When working for Tony Blair, I was doubtless not a conventional news consumer. Now, I read far fewer papers and watch much less news. I use the internet more than I thought I would in a decade during which I never sent an e mail. But when something really big happens, like Benazir Bhutto’s assassination, I find myself drawn to live TV news. Once the single fact of her assassination was absorbed, I found the rolling coverage superficial and repetitive. The expert commentators, with one or two exceptions, were anything but. By contrast, I found some of the press coverage the following morning to be superb. The story told, and thousands of words of proper analysis around it.
It has been interesting to see how TV has had many advantages of change, particularly its monopoly on immediacy, but has scorned them and still takes an inferior role to the agenda of the print media. Anyone who has ever attended a TV planning meeting, executives weighed down by press cuttings, knows what I’m talking about.

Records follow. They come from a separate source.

import Literature.NumberTheory.PAdicHodge.BdRPlusLog
import Literature.NumberTheory.GaloisRepresentations.LubinTatePoints
import Mathlib.RingTheory.AdicCompletion.Topology
import Mathlib.Topology.Algebra.Nonarchimedean.AdicTopology
import HarnessLib

/-!
# `B_dR⁺(F)` as a `ξ`-adic topological ring: evaluation of power series on `Fil¹ = ξ B_dR⁺` and `Γ_F`-equivariance

Topic `Literature/NumberTheory/PAdicHodge`. Companion of `AinfTopology` on the `B_dR⁺` side. Fontaine's `B_dR⁺(F)` is a
complete discrete valuation ring with maximal ideal `Fil¹ = ker θ = (ξ_dR)` (tree `BdRPlusDVR`, `BdRPlusTheta`,
`isAdicComplete_span_xiBdR`). Every power series with coefficients in `ℚ` (indeed in any discretely topologised
ring mapping to `B_dR⁺`, e.g. `F`) can therefore be evaluated at elements of `Fil¹`, the series converging
`ξ`-adically — this is how `t = log[ε]` is built in the tree (`BdRPlusLog.tBdR`, via truncated logarithms), and how
the `p`-adic period of the invariant differential of a formal group `∫_u ω = log_𝔉([u])` is defined (Fontaine 1982;
Colmez 1992 §2; `[u] ∈ ker θ` by the tree's `AinfTop.theta_torsionLift`). This file packages the mechanism once and
for all through Mathlib's topological evaluation `MvPowerSeries.aeval` (tree `LubinTate.evalPt`):

* §1 `BdRPlusTop F p` — the type synonym of `B_dR⁺(F)` with the `ξ_dR`-adic topology (Mathlib `WithIdeal`): complete,
  Hausdorff, linearly topologised; `BdRPlusTop.filOne` — `Fil¹ = (ξ_dR)` as a closed `LubinTate.NilIdeal`.
* §2 `BdRPlusTop.gal σ` — `Γ_F` acts continuously (`σ(ξ_dR) ∈ (ξ_dR)`, tree `galBdRPlus_mem_span`) and preserves
  `Fil¹`; `BdRPlusTop.ofAinf` — `𝔸_inf → B_dR⁺` maps `ker θ = ξ𝔸_inf` into `Fil¹`.
* §3 `RatCoeff` — `ℚ` as a DISCRETE coefficient ring with `Algebra RatCoeff (BdRPlusTop F p)` (tree
  `instAlgebraRatBDeRhamPlus`); evaluation of `f ∈ ℚ⟦X⟧` (constant-term-free) at `x ∈ Fil¹` is `LubinTate.evalPt₁`,
  with values in `Fil¹`; **`gal_evalPt₁`: `σ(f(x)) = f(σ x)`** (`MvPowerSeries.comp_aeval`, `σ` fixes `ℚ`).

Definitions (reviewed): `BdRPlusTop`, `BdRPlusTop.of`, `BdRPlusTop.filOne`, `BdRPlusTop.gal`, `BdRPlusTop.ofAinf`,
`RatCoeff`, `RatCoeff.of`, `BdRPlusTop.galAlgHom`. No named facts, no `sorry`. Infrastructure for the ω-period of formal
groups (supersingular sector of hDR); nothing about elliptic curves is proved here.

## References
* J.-M. Fontaine, *Le corps des périodes p-adiques*, Astérisque 223 (1994), Exp. II §1.5 (`B_dR⁺`, its topology,
  `t = log[ε]`). [FontaineAsterisque223III]
* J.-M. Fontaine, Y. Ouyang, *Theory of p-adic Galois representations*, §5.1–5.2. [FontaineOuyang2022]
* J.-P. Serre, *Local class field theory* (Cassels–Fröhlich Ch. VI) §3.2 (points of formal groups in complete rings). [CasselsFrohlichANT1967]
-/

noncomputable section

open Ideal MvPowerSeries Field

namespace Literature.NumberTheory.PAdicHodge

open Literature.NumberTheory.GaloisRepresentations
open Literature.NumberTheory.GaloisRepresentations.IsNonarchimedeanLocalField
open Literature.NumberTheory.GaloisRepresentations.LubinTate

variable (F : Type) [Field F] [ValuativeRel F] [TopologicalSpace F] [IsNonarchimedeanLocalField F] [CharZero F]
  (p : ℕ) [Fact p.Prime] [Fact (¬ IsUnit (p : integerC F))]
  [IsAdicComplete (Ideal.span {(p : integerC F)}) (integerC F)]

/-! ## §1 `B_dR⁺(F)` with its `ξ`-adic topology -/

/-- **`B_dR⁺(F)` as a topological ring**: the type synonym of `B_dR⁺(F)` carrying the `ξ_dR`-adic (= `ker θ`-adic)
topology. [cite: FontaineAsterisque223III, Exp. II §1.5.3] -/
def BdRPlusTop : Type := BDeRhamPlus (integerC F) p

namespace BdRPlusTop

/-- Ring structure (that of `B_dR⁺`). [folklore] -/
instance : CommRing (BdRPlusTop F p) := inferInstanceAs (CommRing (BDeRhamPlus (integerC F) p))

/-- The preferred ideal `(ξ_dR) = Fil¹ = ker θ`, giving the adic topology through Mathlib's `WithIdeal`.
[cite: FontaineAsterisque223III, Exp. II §1.5.3] -/
instance : WithIdeal (BdRPlusTop F p) := ⟨(Ideal.span {(xiBdR : BDeRhamPlus (integerC F) p)} : Ideal (BDeRhamPlus (integerC F) p))⟩

/-- The identification `B_dR⁺(F) = BdRPlusTop F p` (identity). [folklore] -/
def of : BDeRhamPlus (integerC F) p ≃+* BdRPlusTop F p := RingEquiv.refl _

omit [CharZero F] in
/-- The defining ideal is `(ξ_dR)`. [cite: FontaineAsterisque223III, Exp. II §1.5.3] -/
theorem ideal_eq : (WithIdeal.i : Ideal (BdRPlusTop F p)) = Ideal.span {of F p xiBdR} := rfl

omit [CharZero F] in
/-- The topology is the `ξ_dR`-adic one. [cite: FontaineAsterisque223III, Exp. II §1.5.3] -/
theorem isAdic : IsAdic (WithIdeal.i : Ideal (BdRPlusTop F p)) := rfl

/-- **`B_dR⁺` is complete** for the `ξ`-adic topology. [cite: FontaineAsterisque223III, Exp. II §1.5.5] -/
instance : CompleteSpace (BdRPlusTop F p) :=
  ((isAdic F p).isAdicComplete_iff.1 (isAdicComplete_span_xiBdR (F := F) (p := p))).1

/-- **`B_dR⁺` is Hausdorff** for the `ξ`-adic topology. [cite: FontaineAsterisque223III, Exp. II §1.5.5] -/
instance : T2Space (BdRPlusTop F p) :=
  ((isAdic F p).isAdicComplete_iff.1 (isAdicComplete_span_xiBdR (F := F) (p := p))).2

variable {F p}

omit [CharZero F] in
/-- Powers of `(ξ_dR)` are neighbourhoods of `0`. [cite: FontaineAsterisque223III, Exp. II §1.5.3] -/
theorem pow_mem_nhds_zero (n : ℕ) : ((WithIdeal.i ^ n : Ideal (BdRPlusTop F p)) : Set (BdRPlusTop F p)) ∈ nhds 0 :=
  (Ideal.hasBasis_nhds_zero_adic (WithIdeal.i : Ideal (BdRPlusTop F p))).mem_of_mem trivial

omit [CharZero F] in
/-- An ideal containing a power of `(ξ_dR)` is open. [cite: FontaineAsterisque223III, Exp. II §1.5.3] -/
theorem isOpen_of_pow_le {J : Ideal (BdRPlusTop F p)} {n : ℕ} (h : WithIdeal.i ^ n ≤ J) :
    IsOpen (J : Set (BdRPlusTop F p)) :=
  J.toAddSubgroup.isOpen_of_mem_nhds (Filter.mem_of_superset (pow_mem_nhds_zero n) h)

omit [CharZero F] in
/-- An ideal containing a power of `(ξ_dR)` is closed. [cite: FontaineAsterisque223III, Exp. II §1.5.3] -/
theorem isClosed_of_pow_le {J : Ideal (BdRPlusTop F p)} {n : ℕ} (h : WithIdeal.i ^ n ≤ J) :
    IsClosed (J : Set (BdRPlusTop F p)) :=
  (⟨J.toAddSubgroup, isOpen_of_pow_le h⟩ : OpenAddSubgroup (BdRPlusTop F p)).isClosed

variable (F p) in
/-- **`Fil¹ B_dR⁺ = (ξ_dR)` as a closed nil ideal** (the domain of evaluation of power series: its elements are
topologically nilpotent for the `ξ`-adic topology). [cite: FontaineAsterisque223III, Exp. II §1.5.4] -/
def filOne : NilIdeal (BdRPlusTop F p) where
  toIdeal := WithIdeal.i
  isClosed := isClosed_of_pow_le (n := 1) (by rw [pow_one])
  isTopologicallyNilpotent _ ha := WithIdeal.isTopologicallyNilpotent_of_mem ha

omit [CharZero F] in
/-- Membership in `Fil¹`: `x ∈ (ξ_dR)`. [cite: FontaineAsterisque223III, Exp. II §1.5.4] -/
theorem mem_filOne_iff {x : BdRPlusTop F p} :
    x ∈ (filOne F p).toIdeal ↔ (of F p).symm x ∈ Ideal.span {(xiBdR : BDeRhamPlus (integerC F) p)} := Iff.rfl

/-! ## §2 `Γ_F` and `𝔸_inf → B_dR⁺` -/

variable (F p) in
/-- **The action of `σ ∈ Γ_F` on `B_dR⁺`** (tree `galBdRPlus`) on the topological ring `BdRPlusTop F p`.
[cite: FontaineAsterisque223III, Exp. II §1.5] -/
def gal (σ : absoluteGaloisGroup F) : BdRPlusTop F p →+* BdRPlusTop F p :=
  (of F p).toRingHom.comp ((galBdRPlus σ).comp (of F p).symm.toRingHom)

/-- Unfolding `gal`. [cite: FontaineAsterisque223III, Exp. II §1.5] -/
theorem gal_of (σ : absoluteGaloisGroup F) (b : BDeRhamPlus (integerC F) p) :
    gal F p σ (of F p b) = of F p (galBdRPlus σ b) := rfl

/-- `σ(ξ_dR) ∈ (ξ_dR)`: `σ` maps the defining ideal into itself. [cite: FontaineAsterisque223III, Exp. II §1.5] -/
theorem ideal_map_gal_le (σ : absoluteGaloisGroup F) :
    (WithIdeal.i : Ideal (BdRPlusTop F p)).map (gal F p σ) ≤ WithIdeal.i := by
  rw [ideal_eq, Ideal.map_span, Ideal.span_le, Set.image_singleton, Set.singleton_subset_iff, SetLike.mem_coe, gal_of]
  exact galBdRPlus_mem_span σ (Ideal.mem_span_singleton_self _)

/-- **`σ` is continuous** on `BdRPlusTop`. [cite: FontaineAsterisque223III, Exp. II §1.5.3] -/
theorem continuous_gal (σ : absoluteGaloisGroup F) : Continuous (gal F p σ) :=
  (WithIdeal.uniformContinuous_of_map_le (ideal_map_gal_le σ)).continuous

/-- `σ` preserves `Fil¹`. [cite: FontaineAsterisque223III, Exp. II §1.5] -/
theorem gal_mem_filOne (σ : absoluteGaloisGroup F) {x : BdRPlusTop F p} (hx : x ∈ (filOne F p).toIdeal) :
    gal F p σ x ∈ (filOne F p).toIdeal :=
  ideal_map_gal_le σ (Ideal.mem_map_of_mem _ hx)

variable (F p) in
/-- **`𝔸_inf(F) → B_dR⁺(F)`** (tree `ainfToBdR`) with values in the topological ring `BdRPlusTop F p`.
[cite: FontaineAsterisque223III, Exp. II §1.5.2] -/
def ofAinf : Ainf (p := p) F →+* BdRPlusTop F p := (of F p).toRingHom.comp ainfToBdR

omit [CharZero F] in
/-- `ofAinf ξ = ξ_dR`. [cite: FontaineAsterisque223III, Exp. II §1.5.2] -/
theorem ofAinf_xi : ofAinf F p xi = of F p xiBdR := rfl

omit [CharZero F] in
/-- **`ker θ = ξ𝔸_inf` maps into `Fil¹`**: `ofAinf (ξ c) ∈ (ξ_dR)`. [cite: FontaineAsterisque223III, Exp. II §1.5.2] -/
theorem ofAinf_mem_filOne {a : Ainf (p := p) F} (ha : a ∈ Ideal.span {(xi : Ainf (p := p) F)}) :
    ofAinf F p a ∈ (filOne F p).toIdeal := by
  obtain ⟨c, rfl⟩ := Ideal.mem_span_singleton'.1 ha
  rw [map_mul, ofAinf_xi]
  exact Ideal.mul_mem_left _ _ (Ideal.mem_span_singleton_self _)

/-- `σ ∘ ofAinf = ofAinf ∘ σ` (tree `galBdRPlus_ainfToBdR`). [cite: FontaineAsterisque223III, Exp. II §1.5] -/
theorem gal_ofAinf (σ : absoluteGaloisGroup F) (a : Ainf (p := p) F) :
    gal F p σ (ofAinf F p a) = ofAinf F p (galAinf σ a) :=
  congrArg (of F p) (galBdRPlus_ainfToBdR σ a)

/-! ## §3 `ℚ` as a discrete coefficient ring and `Γ_F`-equivariance of evaluation -/

/-- **`ℚ` as a DISCRETE coefficient ring** for power-series evaluation in `B_dR⁺` (the series `log_𝔉`, `exp_𝔉`
have rational coefficients). [folklore] -/
def _root_.Literature.NumberTheory.PAdicHodge.RatCoeff : Type := ℚ

/-- Ring structure on the discrete copy of `ℚ`. [folklore] -/
instance : CommRing RatCoeff := inferInstanceAs (CommRing ℚ)
/-- Discrete uniformity on the coefficient ring. [folklore] -/
instance : UniformSpace RatCoeff := ⊥
/-- The coefficient ring is discretely uniformised. [folklore] -/
instance : DiscreteUniformity RatCoeff := ⟨rfl⟩

/-- The identification `ℚ = RatCoeff`. [folklore] -/
def _root_.Literature.NumberTheory.PAdicHodge.RatCoeff.of : ℚ ≃+* RatCoeff := RingEquiv.refl _

/-- `B_dR⁺` as an algebra over the discrete copy of `ℚ` (tree `instAlgebraRatBDeRhamPlus`). [folklore] -/
instance instAlgebraRatCoeff : Algebra RatCoeff (BdRPlusTop F p) :=
  (((of F p).toRingHom.comp (algebraMap ℚ (BDeRhamPlus (integerC F) p))).comp RatCoeff.of.symm.toRingHom).toAlgebra

omit [CharZero F] in
/-- Unfolding the algebra map. [cite: FontaineAsterisque223III, Exp. II §1.5] -/
theorem algebraMap_ratCoeff (q : RatCoeff) :
    algebraMap RatCoeff (BdRPlusTop F p) q = of F p (algebraMap ℚ (BDeRhamPlus (integerC F) p) (RatCoeff.of.symm q)) := rfl

/-- The discrete coefficient ring acts continuously. [folklore] -/
instance : ContinuousSMul RatCoeff (BdRPlusTop F p) := by
  refine ⟨continuous_prod_of_discrete_left.mpr fun a => ?_⟩
  change Continuous fun s : BdRPlusTop F p => algebraMap RatCoeff (BdRPlusTop F p) a * s
  exact continuous_const_mul _

/-- `σ ∈ Γ_F` as a `RatCoeff`-algebra endomorphism (`σ` fixes `ℚ`, tree `galBdRPlus_algebraMap_rat`). [folklore] -/
def galAlgHom (σ : absoluteGaloisGroup F) : BdRPlusTop F p →ₐ[RatCoeff] BdRPlusTop F p :=
  { gal F p σ with
    commutes' := fun q => by
      show gal F p σ (algebraMap RatCoeff (BdRPlusTop F p) q) = algebraMap RatCoeff (BdRPlusTop F p) q
      rw [algebraMap_ratCoeff, gal_of, galBdRPlus_algebraMap_rat] }

/-- Unfolding `galAlgHom`. [cite: FontaineAsterisque223III, Exp. II §1.5] -/
@[simp] theorem galAlgHom_apply (σ : absoluteGaloisGroup F) (x : BdRPlusTop F p) :
    galAlgHom σ x = gal F p σ x := rfl

/-- **`Γ_F` commutes with evaluation**: `σ(f(x)) = f(σ x)` for `f ∈ ℚ⟦X⟧` and a topologically nilpotent family `x`
in `B_dR⁺` (Mathlib `MvPowerSeries.comp_aeval`; `σ` continuous and `ℚ`-linear). [cite: FontaineAsterisque223III, Exp. II §1.5.4] -/
theorem gal_aeval (σ : absoluteGaloisGroup F) {ι : Type*} {x : ι → BdRPlusTop F p} (hx : HasEval x)
    (f : MvPowerSeries ι RatCoeff) :
    gal F p σ (aeval hx f) =
      aeval (hx.map (φ := ((galAlgHom (F := F) (p := p) σ : BdRPlusTop F p →ₐ[RatCoeff] BdRPlusTop F p) :
        BdRPlusTop F p →+* BdRPlusTop F p)) (continuous_gal (F := F) (p := p) σ)) f := by
  have h := MvPowerSeries.comp_aeval hx (ε := galAlgHom (F := F) (p := p) σ) (continuous_gal (F := F) (p := p) σ)
  exact AlgHom.congr_fun h f

/-- `aeval` at equal point families. [cite: CasselsFrohlichANT1967, Ch. VI §3.2] -/
theorem aeval_congr_point' {σ' : Type*} {a b : σ' → BdRPlusTop F p} (ha : HasEval a) (hb : HasEval b)
    (h : a = b) (f : MvPowerSeries σ' RatCoeff) : aeval ha f = aeval hb f := by
  subst h; rfl

/-- **`σ(f(x)) = f(σ x)` on points of `Fil¹`.** [cite: FontaineAsterisque223III, Exp. II §1.5.4] -/
theorem gal_evalPt (σ : absoluteGaloisGroup F) {ι : Type*} [Finite ι] (f : MvPowerSeries ι RatCoeff)
    (hf : f.constantCoeff = 0) (x y : ι → (filOne F p).toIdeal) (hxy : ∀ i, gal F p σ (x i : BdRPlusTop F p) = y i) :
    gal F p σ (evalPt (filOne F p) f hf x : BdRPlusTop F p) = (evalPt (filOne F p) f hf y : BdRPlusTop F p) := by
  rw [coe_evalPt, coe_evalPt, gal_aeval σ ((filOne F p).hasEval x) f]
  exact aeval_congr_point' _ _ (funext fun i => hxy i) f

/-- **`σ(f(x)) = f(σ x)` for one-variable evaluation on `Fil¹`** — e.g. `σ(log_𝔉(x)) = log_𝔉(σ x)`, the
equivariance of the ω-period. [cite: FontaineAsterisque223III, Exp. II §1.5.4] -/
theorem gal_evalPt₁ (σ : absoluteGaloisGroup F) (f : PowerSeries RatCoeff) (hf : PowerSeries.constantCoeff f = 0)
    (x : (filOne F p).toIdeal) :
    gal F p σ (evalPt₁ (filOne F p) f hf x : BdRPlusTop F p) =
      (evalPt₁ (filOne F p) f hf ⟨gal F p σ x, gal_mem_filOne σ x.2⟩ : BdRPlusTop F p) :=
  gal_evalPt σ (ι := Unit) f hf (fun _ => x) (fun _ => ⟨gal F p σ x, gal_mem_filOne σ x.2⟩) fun _ => rfl

end BdRPlusTop

end Literature.NumberTheory.PAdicHodge

end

24 hour news and the internet are long term changes of lasting impact. But there are two other changes I want to mention which I hope – though I would not bet on it - are short term and of no lasting impact. Because for all the soul searching that goes on amid the media chatterati about whither the BBC, whither current affairs, whither investigative journalism, any honest analysis of change since the Cudlipp era would have to include reality TV and a celebrity culture with its own media infrastructure as having had an important impact on both scale and standards.
I was recently at a magazine awards ceremony to present a lifetime achievement award to my friend and fellow Mirror trainee Lindsay Nicholson, with whom I have had a few good arguments about the failings of the PCC on which she sits.
Over the pre awards dinner, I was grumping away about my failed attempts to stop my teenage daughter from buying Heat and its ilk on the grounds that they are not just trivial and devoid of values, but cruel and demeaning of women in particular. Janice Turner of the Times, partly for her own sport I think, got the editor of Heat over to meet me. He seemed a reasonable enough bloke. They usually do. He had a very interesting defence. "We perform a useful role. What would you rather have - magazines like ours, or public executions?" I rather admired his honesty. It reminded me of the time I called a Sunday Express journalist to complain about a story he had written that I was leaving Downing Street to work for Manchester United. “It’s a good story,” he said. “But it’s completely untrue,” I said. “I know,” he said “but it’s a good story.”
Again, the scale is enormous. I have a huge file of invites from different celebrity and reality programmes. There are the obvious ones. Celebrity Big Brother. I'm a celebrity get me out of here. Celebrity come dancing. Celebrity ice skating. I could have been a celebrity dog trainer, a celebrity safari game warden, a celebrity cabbie, a celebrity circus performer, a celebrity shark diver, a celebrity nurse, a celebrity teacher, a judge in a celebrity Chef contest, a celebrity conductor – of orchestras not buses. And I'm not even a real celebrity. Imagine the requests that go to really famous people -- like Jordan. Or Piers Morgan. Or now, in the post gusset phase of his career, Jeremy Paxman.
My favourite was the one asking me to go to America, have medical treatment to turn me into a black man, then make a film exposing racism in the deep south. Intrigued, I asked if ALL of me went black. "I think so," came the reply. "And can I go back to being white at a time of my choosing?" I asked. "I'll have to check but I think so."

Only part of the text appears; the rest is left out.